I found out recently that next academic year I’ll be chair of the Modern Language Association’s Committee on Academic Freedom and Professional Rights and Responsibilities. We had our last Skype meeting of the year the other day, and talked about the things we usually talk about, which amount to different ways we’re trying to help the MLA help people working in modern language departments. In addition to reminding me how weird Skype (technically, Zoom) meetings can be, like when you knock your chair against your desk and the mic picks it up and all of the sudden it’s your backlit head filling everybody’s screen as if you had a point to make when you might only be thinking about lunch, say, the meeting also led me to think about associations like the MLA.
That meeting also leads me to want to hear from you, Imagined Reader, about what you think the committee should be focusing on. We get inquiries throughout the year from people reporting on specific situations (e.g., hiring practices, departmental governance), and we try to tackle larger issues concerning academic freedom and the rights and responsibilities of people working in higher education, ultimately to see if there’s anything the MLA can do to help.
Academic freedom has been an urgent issue lately (urgent AF, you might say, but unlike me would then think better of it). There’s a good interview with political scientist Jeffrey Sachs up on the Chronicle on the subject, particularly on the way certain kinds of incidents involving speech on campus can get blown out of proportion and on whose interests are served when that happens. And CAFPRR will keep talking about this, and sponsoring panels and roundtables at the MLA convention about how to think about and deal with these situations. But I’d like to invite suggestions of other related and unrelated topics. As Sachs points out, the speech of non-tenured instructors, both intramural and extramural, is afforded less or not protection at many institutions, so the question of academic freedom becomes also a question about the effects of the casualization of academic labor. What other questions do you want us to address? Please comment here or send me or anybody on the committee an email if you’ve got ideas.
Associations are getting bad press lately, as in the recent Chronicle piece on the American Historical Association, most of it unfair (as these two responses argue). But I’m proud to be again taking part in the joint Association of Departments of English / Association of Departments of Foreign Languages Summer Seminar in Pittsburgh this year. This will be my tenth of these, my CV tells me. When I became Director of Graduate Studies in 2010, my chair sent me, and it was incredibly helpful, especially the Pre-Seminar Workshop for Directors of Graduate Study. I ended up going to the seminar and the workshop the first three years of my tenure as DGS and co-moderating the DGS workshop for the next three years; after a year in which I co-moderated a discussion on bullying on campus and of campus, I became Director of Undergraduate Studies last year and co-moderated a workshop, “Responding to the Decline in English Majors and Enrollments,” which I’ll be doing again this summer.
I can’t recommend these things highly enough.
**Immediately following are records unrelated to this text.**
import Literature.Analysis.FluidPDE.HouTwoScaleRescaling
import HarnessLib

/-!
# The two-parameter symmetry group of Hou's steady one-scale profile system and its gauge invariants

Topic `Literature/Analysis/FluidPDE`. Theorems only, about the tree's predicate
`HouSelfSimilarProfile n ν₀ cl cu U Ω Ψ` (`HouTwoScaleRescaling.lean`: the steady one-scale self-similar
profile system of Hou, arXiv:2405.10916 §3, unknowns `(ũ₁, ω̃₁, ψ̃₁) = (U, Ω, Ψ)`, gauge exponents
`(c_l, c_u)`, rescaled viscosity `ν₀`).

## What is proved

After the symmetry pinning (axisymmetry, oddness in `η`) the steady system still has a two-parameter
group of exact symmetries — the reason a numerical profile needs TWO normalisations and the reason only
gauge-invariant combinations of `(ν₀, c_l, c_u)` can be compared between codes:

* `HouSelfSimilarProfile.smul` — **time unit** `μ`: `(U, Ω, Ψ, c_l, c_u, ν₀) ↦ (μU, μΩ, μΨ, μc_l, μc_u, μν₀)`
  maps profiles to profiles (every term of the `ũ₁`- and `ω̃₁`-equations is bilinear in
  {fields} × {fields, `c`, `ν₀`}; the `ψ̃₁`-equation is linear).
* `HouSelfSimilarProfile.dilate` — **dilation** `λ > 0`:
  `(U, Ω, Ψ)(Y) ↦ (U(λY), λ Ω(λY), λ⁻¹ Ψ(λY))`, `ν₀ ↦ ν₀/λ²`, `(c_l, c_u)` unchanged.
* Gauge invariants (`collapseExponent_smul`, `nu0_gauge_smul`, `nu0_gauge_dilate`,
  `exponent_gauge_smul`): `ĉ_l = c_l/(−c_u)` is invariant under both; for any reference point `q`
  (in practice the maximiser of `ũ₁`, value `M`, height `η_m`) the combinations `ν₀/(U(q)·η²)` and
  `c/U(q)` take the same value at corresponding points — the "Hou gauge" `ν₀^H = ν₀/(M η_m²)`,
  `c^H = c/M` in which `‖ũ₁‖_∞ = 1` is attained at `η = 1` (arXiv:2405.10916 §3: the dynamic rescaling
  normalises the maximum of `u₁` and its location).

## Use

Kernel backing of the `ns-blowup` zone-Z5 (S) instrument's bookkeeping (ENGINE-B.md §1.3/§2.4, reading
rule (dd)): engine B continues steady roots in its own windowed normalisation `(N_A, N_S)`; RESULT lines
and twin comparisons with engine A are stated in the invariants `ν₀^H`, `c^H`, `ĉ_l`, which this file
shows are well defined on orbits of the symmetry group.

## WHAT THIS IS NOT

Nothing about Navier–Stokes and no existence statement: exact symmetries of a MODEL profile system.

Search: tree `HouSelfSimilarProfile` (+ `.neg`, p506281), `derivR/derivZ`, `GeneralizedAxisymNS.lap/
radialVel/axialVel`; Mathlib `fderiv_const_mul`, `HasFDerivAt.const_smul`, `HasFDerivAt.comp`,
`ContDiff.comp`, `contDiff_const_smul`. No symmetry lemma for the predicate existed.
-/

noncomputable section

open Set
open scoped ContDiff

namespace Literature.Analysis.FluidPDE

/-! ### Calculus of `derivR`/`derivZ` under scaling of the value and of the argument (private) -/

variable {G : ℝ × ℝ → ℝ}

/-- `∂ᵣ(cG) = c ∂ᵣG` for differentiable `G`. [folklore] -/
private theorem derivR_const_mul (hG : Differentiable ℝ G) (c : ℝ) (q : ℝ × ℝ) :
    derivR (fun p => c * G p) q = c * derivR G q := by
  simp [derivR_apply, fderiv_const_mul (hG q)]

/-- `∂_z(cG) = c ∂_zG` for differentiable `G`. [folklore] -/
private theorem derivZ_const_mul (hG : Differentiable ℝ G) (c : ℝ) (q : ℝ × ℝ) :
    derivZ (fun p => c * G p) q = c * derivZ G q := by
  simp [derivZ_apply, fderiv_const_mul (hG q)]

/-- Chain rule for the dilation `p ↦ λ • p`: `D(G(λ·))(q) v = λ DG(λq) v`. [folklore] -/
private theorem fderiv_comp_smul_apply (hG : Differentiable ℝ G) (lam : ℝ) (q v : ℝ × ℝ) :
    fderiv ℝ (fun p => G (lam • p)) q v = lam * fderiv ℝ G (lam • q) v := by
  have h1 : HasFDerivAt (fun p : ℝ × ℝ => lam • p) (lam • ContinuousLinearMap.id ℝ (ℝ × ℝ)) q :=
    (hasFDerivAt_id q).const_smul lam
  have h2 : HasFDerivAt (fun p => G (lam • p)) ((fderiv ℝ G (lam • q)).comp
      (lam • ContinuousLinearMap.id ℝ (ℝ × ℝ))) q := (hG (lam • q)).hasFDerivAt.comp q h1
  rw [h2.fderiv]
  simp [smul_eq_mul]

/-- `∂ᵣ(G(λ·))(q) = λ (∂ᵣG)(λq)`. [folklore] -/
private theorem derivR_comp_smul (hG : Differentiable ℝ G) (lam : ℝ) (q : ℝ × ℝ) :
    derivR (fun p => G (lam • p)) q = lam * derivR G (lam • q) := by
  rw [derivR_apply, derivR_apply, fderiv_comp_smul_apply hG]

/-- `∂_z(G(λ·))(q) = λ (∂_zG)(λq)`. [folklore] -/
private theorem derivZ_comp_smul (hG : Differentiable ℝ G) (lam : ℝ) (q : ℝ × ℝ) :
    derivZ (fun p => G (lam • p)) q = lam * derivZ G (lam • q) := by
  rw [derivZ_apply, derivZ_apply, fderiv_comp_smul_apply hG]

/-- `∂ᵣ∂ᵣ(G(λ·))(q) = λ² (∂ᵣ∂ᵣG)(λq)` for smooth `G`. [folklore] -/
private theorem derivR_derivR_comp_smul (hG : ContDiff ℝ ∞ G) (lam : ℝ) (q : ℝ × ℝ) :
    derivR (derivR fun p => G (lam • p)) q = lam ^ 2 * derivR (derivR G) (lam • q) := by
  have hd : Differentiable ℝ G := hG.differentiable (by simp)
  have hdd : Differentiable ℝ (derivR G) := (contDiff_derivR hG).differentiable (by simp)
  have e : derivR (fun p => G (lam • p)) = fun p => lam * derivR G (lam • p) :=
    funext fun p => derivR_comp_smul hd lam p
  have hc : Differentiable ℝ (fun p : ℝ × ℝ => derivR G (lam • p)) :=
    hdd.comp (differentiable_id.const_smul lam)
  rw [e, derivR_const_mul hc lam, derivR_comp_smul hdd]
  ring

/-- `∂_z∂_z(G(λ·))(q) = λ² (∂_z∂_zG)(λq)` for smooth `G`. [folklore] -/
private theorem derivZ_derivZ_comp_smul (hG : ContDiff ℝ ∞ G) (lam : ℝ) (q : ℝ × ℝ) :
    derivZ (derivZ fun p => G (lam • p)) q = lam ^ 2 * derivZ (derivZ G) (lam • q) := by
  have hd : Differentiable ℝ G := hG.differentiable (by simp)
  have hdd : Differentiable ℝ (derivZ G) := (contDiff_derivZ hG).differentiable (by simp)
  have e : derivZ (fun p => G (lam • p)) = fun p => lam * derivZ G (lam • p) :=
    funext fun p => derivZ_comp_smul hd lam p
  have hc : Differentiable ℝ (fun p : ℝ × ℝ => derivZ G (lam • p)) :=
    hdd.comp (differentiable_id.const_smul lam)
  rw [e, derivZ_const_mul hc lam, derivZ_comp_smul hdd]
  ring

/-- `∂ᵣ∂ᵣ(cG) = c ∂ᵣ∂ᵣG` for smooth `G`. [folklore] -/
private theorem derivR_derivR_const_mul (hG : ContDiff ℝ ∞ G) (c : ℝ) (q : ℝ × ℝ) :
    derivR (derivR fun p => c * G p) q = c * derivR (derivR G) q := by
  have hd : Differentiable ℝ G := hG.differentiable (by simp)
  have hdd : Differentiable ℝ (derivR G) := (contDiff_derivR hG).differentiable (by simp)
  have e : derivR (fun p => c * G p) = fun p => c * derivR G p := funext fun p => derivR_const_mul hd c p
  rw [e, derivR_const_mul hdd]

/-- `∂_z∂_z(cG) = c ∂_z∂_zG` for smooth `G`. [folklore] -/
private theorem derivZ_derivZ_const_mul (hG : ContDiff ℝ ∞ G) (c : ℝ) (q : ℝ × ℝ) :
    derivZ (derivZ fun p => c * G p) q = c * derivZ (derivZ G) q := by
  have hd : Differentiable ℝ G := hG.differentiable (by simp)
  have hdd : Differentiable ℝ (derivZ G) := (contDiff_derivZ hG).differentiable (by simp)
  have e : derivZ (fun p => c * G p) = fun p => c * derivZ G p := funext fun p => derivZ_const_mul hd c p
  rw [e, derivZ_const_mul hdd]

/-- `L_n(cG) = c L_nG` for smooth `G`. [folklore] -/
private theorem lap_const_mul (hG : ContDiff ℝ ∞ G) (n c : ℝ) (q : ℝ × ℝ) :
    GeneralizedAxisymNS.lap n (fun p => c * G p) q = c * GeneralizedAxisymNS.lap n G q := by
  simp only [GeneralizedAxisymNS.lap, derivR_derivR_const_mul hG, derivZ_derivZ_const_mul hG,
    derivR_const_mul (hG.differentiable (by simp))]
  ring

/-- `L_n(G(λ·))(q) = λ² (L_nG)(λq)` for smooth `G`, `λ ≠ 0` (`(λq).1 = λ q.1`). [folklore] -/
private theorem lap_comp_smul (hG : ContDiff ℝ ∞ G) (n : ℝ) {lam : ℝ} (hlam : lam ≠ 0)
    (q : ℝ × ℝ) :
    GeneralizedAxisymNS.lap n (fun p => G (lam • p)) q =
      lam ^ 2 * GeneralizedAxisymNS.lap n G (lam • q) := by
  simp only [GeneralizedAxisymNS.lap, derivR_derivR_comp_smul hG, derivZ_derivZ_comp_smul hG,
    derivR_comp_smul (hG.differentiable (by simp)), Prod.smul_fst, smul_eq_mul]
  by_cases hq : q.1 = 0
  · simp only [hq, mul_zero, div_zero, zero_mul, add_zero]
    ring
  · field_simp

namespace HouSelfSimilarProfile

variable {n ν₀ cl cu : ℝ} {U Ω Ψ : ℝ × ℝ → ℝ}

/-! ### Time-unit symmetry -/

/-- **Time-unit symmetry.** If `(U, Ω, Ψ)` is a profile with exponents `(c_l, c_u)` and rescaled
viscosity `ν₀`, then `(μU, μΩ, μΨ)` is a profile with `(μc_l, μc_u)` and `μν₀`, for every real `μ`:
all terms of the `ũ₁`- and `ω̃₁`-equations of arXiv:2405.10916 §3 are bilinear in the fields and in
(fields, `c`, `ν₀`), and `−L_nψ̃₁ = ω̃₁` is linear — the choice of the blow-up time unit.
[cite: Hou2026, §3 (self-similar equations of the steady state)] -/
theorem smul (hP : HouSelfSimilarProfile n ν₀ cl cu U Ω Ψ) (μ : ℝ) :
    HouSelfSimilarProfile n (μ * ν₀) (μ * cl) (μ * cu) (fun p => μ * U p) (fun p => μ * Ω p)
      (fun p => μ * Ψ p) := by
  have hU := hP.smooth_U; have hΩ := hP.smooth_Ω; have hΨ := hP.smooth_Ψ
  have hUd : Differentiable ℝ U := hU.differentiable (by simp)
  have hΩd : Differentiable ℝ Ω := hΩ.differentiable (by simp)
  have hΨd : Differentiable ℝ Ψ := hΨ.differentiable (by simp)
  have hU2d : Differentiable ℝ (fun p => U p ^ 2) := hUd.pow 2
  refine ⟨contDiff_const.mul hU, contDiff_const.mul hΩ, contDiff_const.mul hΨ,
    fun ξ η => by simp [hP.even_U ξ η], fun ξ η => by simp [hP.even_Ω ξ η],
    fun ξ η => by simp [hP.even_Ψ ξ η], ?_, ?_, ?_⟩
  · intro q hq
    have h := hP.swirl_eq q hq
    simp only [GeneralizedAxisymNS.radialVel, GeneralizedAxisymNS.axialVel] at h ⊢
    rw [derivR_const_mul hUd, derivZ_const_mul hUd, derivR_const_mul hΨd, derivZ_const_mul hΨd,
      lap_const_mul hU]
    linear_combination (μ ^ 2) * h
  · intro q hq
    have h := hP.vorticity_eq q hq
    simp only [GeneralizedAxisymNS.radialVel, GeneralizedAxisymNS.axialVel] at h ⊢
    have hsq : (fun q' : ℝ × ℝ => (μ * U q') ^ 2) = fun q' => μ ^ 2 * (U q' ^ 2) := by
      funext q'; ring
    rw [hsq, derivR_const_mul hΩd, derivZ_const_mul hΩd, derivR_const_mul hΨd, derivZ_const_mul hΨd,
      derivZ_const_mul hU2d, lap_const_mul hΩ]
    linear_combination (μ ^ 2) * h
  · intro q hq
    have h := hP.stream_eq q hq
    rw [lap_const_mul hΨ]
    linear_combination μ * h

/-! ### Dilation symmetry -/

/-- **Dilation symmetry.** If `(U, Ω, Ψ)` is a profile with `(c_l, c_u, ν₀)`, then for every `λ > 0`
`(U(λY), λ Ω(λY), λ⁻¹ Ψ(λY))` is a profile with the SAME `(c_l, c_u)` and rescaled viscosity `ν₀/λ²`
(the transport `c_l Y·∇` is scale invariant, the velocity `ũ` of `λ⁻¹ψ̃₁(λY)` is `λ⁻¹ũ(λY)`, and the
vorticity source `(ũ₁²)_η` fixes the amplitude of `ũ₁`) — the choice of the length unit of the
similarity variables (arXiv:2405.10916 §3, where it is fixed by the location of `max u₁`).
[cite: Hou2026, §3 (self-similar equations of the steady state)] -/
theorem dilate (hP : HouSelfSimilarProfile n ν₀ cl cu U Ω Ψ) {lam : ℝ} (hlam : 0 < lam) :
    HouSelfSimilarProfile n (ν₀ / lam ^ 2) cl cu (fun p => U (lam • p)) (fun p => lam * Ω (lam • p))
      (fun p => lam⁻¹ * Ψ (lam • p)) := by
  have hl : lam ≠ 0 := hlam.ne'
  have hU := hP.smooth_U; have hΩ := hP.smooth_Ω; have hΨ := hP.smooth_Ψ
  have hUd : Differentiable ℝ U := hU.differentiable (by simp)
  have hΩd : Differentiable ℝ Ω := hΩ.differentiable (by simp)
  have hΨd : Differentiable ℝ Ψ := hΨ.differentiable (by simp)
  have hsm : ContDiff ℝ ∞ (fun p : ℝ × ℝ => lam • p) := contDiff_id.const_smul lam
  have hUl : ContDiff ℝ ∞ (fun p => U (lam • p)) := hU.comp hsm
  have hΩl : ContDiff ℝ ∞ (fun p => Ω (lam • p)) := hΩ.comp hsm
  have hΨl : ContDiff ℝ ∞ (fun p => Ψ (lam • p)) := hΨ.comp hsm
  have hΩld : Differentiable ℝ (fun p => Ω (lam • p)) := hΩl.differentiable (by simp)
  have hΨld : Differentiable ℝ (fun p => Ψ (lam • p)) := hΨl.differentiable (by simp)
  have hU2d : Differentiable ℝ (fun p => U p ^ 2) := hUd.pow 2
  have hev : ∀ ξ η : ℝ, lam • ((-ξ, η) : ℝ × ℝ) = (-(lam * ξ), lam * η) := fun ξ η => by
    simp [Prod.smul_mk, smul_eq_mul]
  have hev' : ∀ ξ η : ℝ, lam • ((ξ, η) : ℝ × ℝ) = (lam * ξ, lam * η) := fun ξ η => by
    simp [Prod.smul_mk, smul_eq_mul]
  refine ⟨hUl, contDiff_const.mul hΩl, contDiff_const.mul hΨl,
    fun ξ η => by rw [hev, hev', hP.even_U], fun ξ η => by rw [hev, hev', hP.even_Ω],
    fun ξ η => by rw [hev, hev', hP.even_Ψ], ?_, ?_, ?_⟩
  · intro q hq
    have hQ : 0 < (lam • q).1 := by rw [Prod.smul_fst, smul_eq_mul]; positivity
    have h := hP.swirl_eq (lam • q) hQ
    simp only [GeneralizedAxisymNS.radialVel, GeneralizedAxisymNS.axialVel, Prod.smul_fst,
      Prod.smul_snd, smul_eq_mul] at h ⊢
    rw [derivR_comp_smul hUd, derivZ_comp_smul hUd, derivR_const_mul hΨld, derivZ_const_mul hΨld,
      derivR_comp_smul hΨd, derivZ_comp_smul hΨd, lap_comp_smul hU n hl]
    linear_combination (norm := skip) h
    field_simp
    ring
  · intro q hq
    have hQ : 0 < (lam • q).1 := by rw [Prod.smul_fst, smul_eq_mul]; positivity
    have h := hP.vorticity_eq (lam • q) hQ
    simp only [GeneralizedAxisymNS.radialVel, GeneralizedAxisymNS.axialVel, Prod.smul_fst,
      Prod.smul_snd, smul_eq_mul] at h ⊢
    have hsq : (fun q' : ℝ × ℝ => U (lam • q') ^ 2) = fun q' => (fun p => U p ^ 2) (lam • q') := rfl
    rw [hsq, derivZ_comp_smul hU2d, derivR_const_mul hΩld, derivZ_const_mul hΩld,
      derivR_comp_smul hΩd, derivZ_comp_smul hΩd, derivR_const_mul hΨld, derivZ_const_mul hΨld,
      derivR_comp_smul hΨd, derivZ_comp_smul hΨd, lap_const_mul hΩl, lap_comp_smul hΩ n hl]
    linear_combination (norm := skip) lam * h
    field_simp
    ring
  · intro q hq
    have hQ : 0 < (lam • q).1 := by rw [Prod.smul_fst, smul_eq_mul]; positivity
    have h := hP.stream_eq (lam • q) hQ
    rw [lap_const_mul hΨl, lap_comp_smul hΨ n hl]
    linear_combination (norm := skip) lam * h
    field_simp
    ring

/-! ### Gauge invariants -/

/-- The normalized length exponent `ĉ_l = c_l/(−c_u)` is invariant under the time-unit symmetry
(`μ ≠ 0`). [cite: Hou2026, §1.1 (ν = ν₀(T−t)^{2c_l−1})] -/
theorem collapseExponent_smul {cl cu μ : ℝ} (hμ : μ ≠ 0) :
    (μ * cl) / (-(μ * cu)) = cl / (-cu) := by
  rw [← mul_neg, mul_div_mul_left _ _ hμ]

/-- **The Hou-gauge viscosity is a time-unit invariant**: `(μν₀)/((μU)(q)·η²) = ν₀/(U(q)·η²)` at every
point `q` (`μ ≠ 0`); with `q` the maximiser of `ũ₁` this is `ν₀^H = ν₀/(M η_m²)`.
[cite: Hou2026, §3 (self-similar equations of the steady state)] -/
theorem nu0_gauge_smul {μ : ℝ} (hμ : μ ≠ 0) (U : ℝ × ℝ → ℝ) (ν₀ : ℝ) (q : ℝ × ℝ) :
    (μ * ν₀) / ((μ * U q) * q.2 ^ 2) = ν₀ / (U q * q.2 ^ 2) := by
  rw [mul_assoc, mul_div_mul_left _ _ hμ]

/-- **The Hou-gauge exponents are time-unit invariants**: `(μc)/((μU)(q)) = c/U(q)` (`μ ≠ 0`); with `q`
the maximiser of `ũ₁`, `c^H = c/M`. [cite: Hou2026, §3 (self-similar equations of the steady state)] -/
theorem exponent_gauge_smul {μ : ℝ} (hμ : μ ≠ 0) (U : ℝ × ℝ → ℝ) (c : ℝ) (q : ℝ × ℝ) :
    (μ * c) / (μ * U q) = c / U q :=
  mul_div_mul_left _ _ hμ

/-- **The Hou-gauge viscosity is a dilation invariant**: for the dilated profile `U'(Y) = U(λY)` with
`ν₀' = ν₀/λ²`, at corresponding points `q' = λ⁻¹q`: `ν₀'/(U'(q')·(q'.2)²) = ν₀/(U(q)·(q.2)²)` (`λ ≠ 0`).
[cite: Hou2026, §3 (self-similar equations of the steady state)] -/
theorem nu0_gauge_dilate {lam : ℝ} (hlam : lam ≠ 0) (U : ℝ × ℝ → ℝ) (ν₀ : ℝ) (q : ℝ × ℝ) :
    (ν₀ / lam ^ 2) / ((fun p => U (lam • p)) (lam⁻¹ • q) * (lam⁻¹ • q).2 ^ 2) =
      ν₀ / (U q * q.2 ^ 2) := by
  have e : lam • lam⁻¹ • q = q := by rw [smul_smul, mul_inv_cancel₀ hlam, one_smul]
  simp only [e, Prod.smul_snd, smul_eq_mul]
  by_cases hU : U q = 0
  · simp [hU]
  by_cases hq : q.2 = 0
  · simp [hq]
  field_simp

end HouSelfSimilarProfile

end Literature.Analysis.FluidPDE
I’ve met people through the workshops and seminars who I’ve been able to rely on, who have helped me in my career and who I’ve been able to help in return, who have made my work easier and better in more ways than I can probably even remember. I can’t help but remember that it’s the ADE and the MLA that have made it possible.
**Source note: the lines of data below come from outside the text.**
import Literature.MathematicalPhysics.QuantumLattice.HubbardFermiSeaTangentRowsDiluteBeyondHalfTPrimeM11o20
import Literature.MathematicalPhysics.QuantumLattice.HubbardFermiSeaTangentRowsDiluteBeyondHalfTPrimeM3o5
import Literature.MathematicalPhysics.QuantumLattice.HubbardFermiSeaTangentRowsDiluteFarTPrime
import Literature.MathematicalPhysics.QuantumLattice.HubbardFermiSeaTangentRowsQuarterFilling
import Literature.MathematicalPhysics.QuantumLattice.HubbardNNNHoppingEnergyDensityMonotone
import Summits.Ventures.CertifiedManyBodySolver.Certificates.HubbardSquare_n1_deepSheet_farColumnFloors_E
import Summits.Ventures.CertifiedManyBodySolver.Certificates.HubbardSquare_n1_deepSheet_farColumnFloors_F
import Summits.Ventures.CertifiedManyBodySolver.Certificates.HubbardSquare_n1_deepSheet_farColumnFloors_G
import Summits.Ventures.CertifiedManyBodySolver.Certificates.HubbardSquare_n1_deepSheet_farColumnFloors_K5a
import Summits.Ventures.CertifiedManyBodySolver.Certificates.HubbardSquare_n1_deepSheet_farColumnFloors_K5b
import Summits.Ventures.CertifiedManyBodySolver.Certificates.HubbardSquare_n1_deepSheet_farColumnFloors_K5c
import Summits.Ventures.CertifiedManyBodySolver.Certificates.HubbardSquare_n1_deepSheet_farColumnFloors_K5d
import Summits.Ventures.CertifiedManyBodySolver.Certificates.HubbardSquare_n1o2_farstrip_lower_jensen606_674_649
import Summits.Ventures.CertifiedManyBodySolver.Certificates.HubbardSquare_n7o8_TKT_obliqueStation_splitPlane_r554_r555_r590
import Summits.Ventures.CertifiedManyBodySolver.Certificates.HubbardSquare_n7o8_splitPlane2_stage2_byName_discharge
import Summits.Ventures.CertifiedManyBodySolver.Certificates.HubbardSquare_n7o8_splitPlaneQ1_byName_readers
import Summits.Ventures.CertifiedManyBodySolver.Certificates.HubbardTTPrime_polarizedBandCaps_kernelD
import Summits.Ventures.CertifiedManyBodySolver.Observables.PhaseSeparationExclusionBox
import Summits.Ventures.CertifiedManyBodySolver.Observables.PhaseSeparationExclusionBoxGrandCanonicalTcap
import Summits.Ventures.CertifiedManyBodySolver.Observables.PhaseSeparationExclusionBoxLayeredTcap
import Summits.Ventures.CertifiedManyBodySolver.Observables.PhaseSeparationExclusionFarQuarterNodes
import Summits.Ventures.CertifiedManyBodySolver.Observables.PhaseSeparationExclusionHalfFillingColumnU5
import Summits.Ventures.CertifiedManyBodySolver.Observables.PhaseSeparationExclusionHolePlaneCap
import Summits.Ventures.CertifiedManyBodySolver.Observables.PhaseSeparationExclusionLowUFarColumnsA
import Summits.Ventures.CertifiedManyBodySolver.Observables.PhaseSeparationExclusionLowUFarColumnsB
import Summits.Ventures.CertifiedManyBodySolver.Observables.PhaseSeparationExclusionLowUFarColumnsC
import Summits.Ventures.CertifiedManyBodySolver.Observables.PhaseSeparationExclusionLowUFarColumnsD
import Summits.Ventures.CertifiedManyBodySolver.Observables.PhaseSeparationExclusionLowUFarColumnsE
import Summits.Ventures.CertifiedManyBodySolver.Observables.PhaseSeparationExclusionQuarterConvexFloor
import Summits.Ventures.CertifiedManyBodySolver.Observables.PhaseSeparationExclusionSplitPlaneSevenEighthsCap
import Summits.Ventures.CertifiedManyBodySolver.Observables.PhaseSeparationExclusionStripPolCaps
import Summits.Ventures.CertifiedManyBodySolver.Observables.PhaseSeparationExclusionVirtualColumns
import HarnessLib
import HarnessLib.Audit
When I came up through graduate school, things similar to those being said about the AHA were being said about the MLA: for some critics, it was uninterested in confronting the employment crisis, or too slow to do so. While I never think it’s out of bounds to criticize a professional organization, which are big ships and slow to turn, my experience with ADE (and in the work I’ve done as part of MLA and MMLA) has shown me that these associations are what their roots say they are, the joining together of companions. They’re not unions, and can’t force upper administration to stop balancing budgets on the backs of instructional labor, but they can help people share knowledge about how to do the best they can under sometimes very difficult circumstances and how to work to help those who circumstances effect most. And if they need to change course, their members have joined together to form them and, if necessary, can redirect them.